FDA Approves Oral Iptacopan (Fabhalta) as First C3 Glomerulopathy Therapy

Oral iptacopan (Fabhalta) has received approval from the US Food and Drug Administration (FDA) for the treatment of adults with C3 glomerulopathy (C3G), to reduce proteinuria.

Announced by Novartis on March 20, 2025, the approval marks the first approval for the ultra-rare kidney disease and is based on data from the phase 3 APPEAR-C3G trial.

“C3G is a debilitating disease often affecting young people, impacting many aspects of their physical and emotional health, and our previous treatment options came with significant challenges,” said APPEAR-C3G study coinvestigator Carla Nester, MD, MSA, professor of Pediatrics-Nephrology at the University of Iowa.1 “This approval of Fabhalta is historic for the entire C3G community as now, for the first time, we have a therapy that is believed to treat the underlying cause of the disease, providing the potential for a new standard of care for patients.”

Launched in 2021, APPEAR-C3G was a multicenter, randomized, double-blind, placebo-controlled trial evaluating the safety and efficacy of iptacopan.
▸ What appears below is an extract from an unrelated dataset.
end Summit.ResolutionOfSingularities.ResolutionOfSingularities.Theorems.FInjectiveMacaulayfication.IsoLocusTransport

end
The trial included a 6-month double-blind period where patients were randomized 1:1 to iptacopan or placebo, followed by a 6-month open-label extension in which all participants could receive iptacopan.1,2,3

Initial 6-month data showed iptacopan met its primary endpoint of reducing 24-hour urine protein-to-creatinine ratio (UPCR) by 35.1% (95% CI, 13.8% to 51.1%; P = .0014), with sustained reductions at 12 months.2

Additional analyses revealed iptacopan use was also associated with a higher proportion of patients meeting the composite renal endpoint—defined as a ≥50% UPCR reduction and ≤15% eGFR decline—occurring in 43.5% of iptacopan-treated patients versus 25.0% of those who switched from placebo at 6 months. Additional analysis indicated a favorable effect on eGFR trajectory relative to historical trends.2,3

The March 2025 approval for C3G marks the second approval in a rare kidney disease in as many years for iptacopan. The oral alternative complement pathway inhibitor received accelerated approval from the FDA in August 2024 for reduction of proteinuria in adults with primary immunoglobulin A nephropathy at risk of rapid disease progression. The agent’s initial approval came in December 2023 for the treatment of adults with paroxysmal nocturnal hemoglobinuria.1,3

“We extend our deepest gratitude to the patients and investigators who participated in our clinical trials, without whom this first FDA approval in C3G wouldn’t have been possible,” said Victor Bultó, President US, Novartis.1 “With this additional approval for [iptacopan] – the second in kidney disease – we will leverage our established capabilities and expertise to bring this innovative treatment to patients in need as we work to help transform care for people living with kidney diseases.”

For more, check out our video interview with Nester from the American Society of Nephrology Kidney Week 2024:

Relevant disclosures for Nester include Apellis, Biocryst, Kira, Novartis, Silence Therapeutics, and Biocryst.

References:

1. Novartis. Novartis receives third FDA approval for oral Fabhalta® (iptacopan) – the first and only treatment approved in C3 glomerulopathy (C3G). GlobeNewswire. March 20, 2025. Accessed March 20, 2025. https://www.globenewswire.com/news-release/2025/03/20/3046800/0/en/Novartis-receives-third-FDA-approval-for-oral-Fabhalta-iptacopan-the-first-and-only-treatment-approved-in-C3-glomerulopathy-C3G.html.

2. Nester CM, Smith RJ, Kavanagh D, et al. Efficacy and Safety of Iptacopan in patients with C3 Glomerulopathy: 12-Month Results from the Phase 3 APPEAR-C3G Study. Presented at American Society of Nephrology Kidney Week 2024. San Diego, CA. October 23-27, 2024.

3. Novartis presents latest phase III Fabhalta® (iptacopan) data in C3 glomerulopathy (C3G) showing clinically meaningful and statistically significant 35.1% proteinuria reduction vs. placebo. Novartis. May 25, 2024. Accessed October 27, 2024. https://www.novartis.com/news/media-releases/novartis-presents-latest-phase-iii-fabhalta-iptacopan-data-c3-glomerulopathy-c3g-showing-clinically-meaningful-and-statistically-significant-351-proteinuria-reduction-vs-placebo.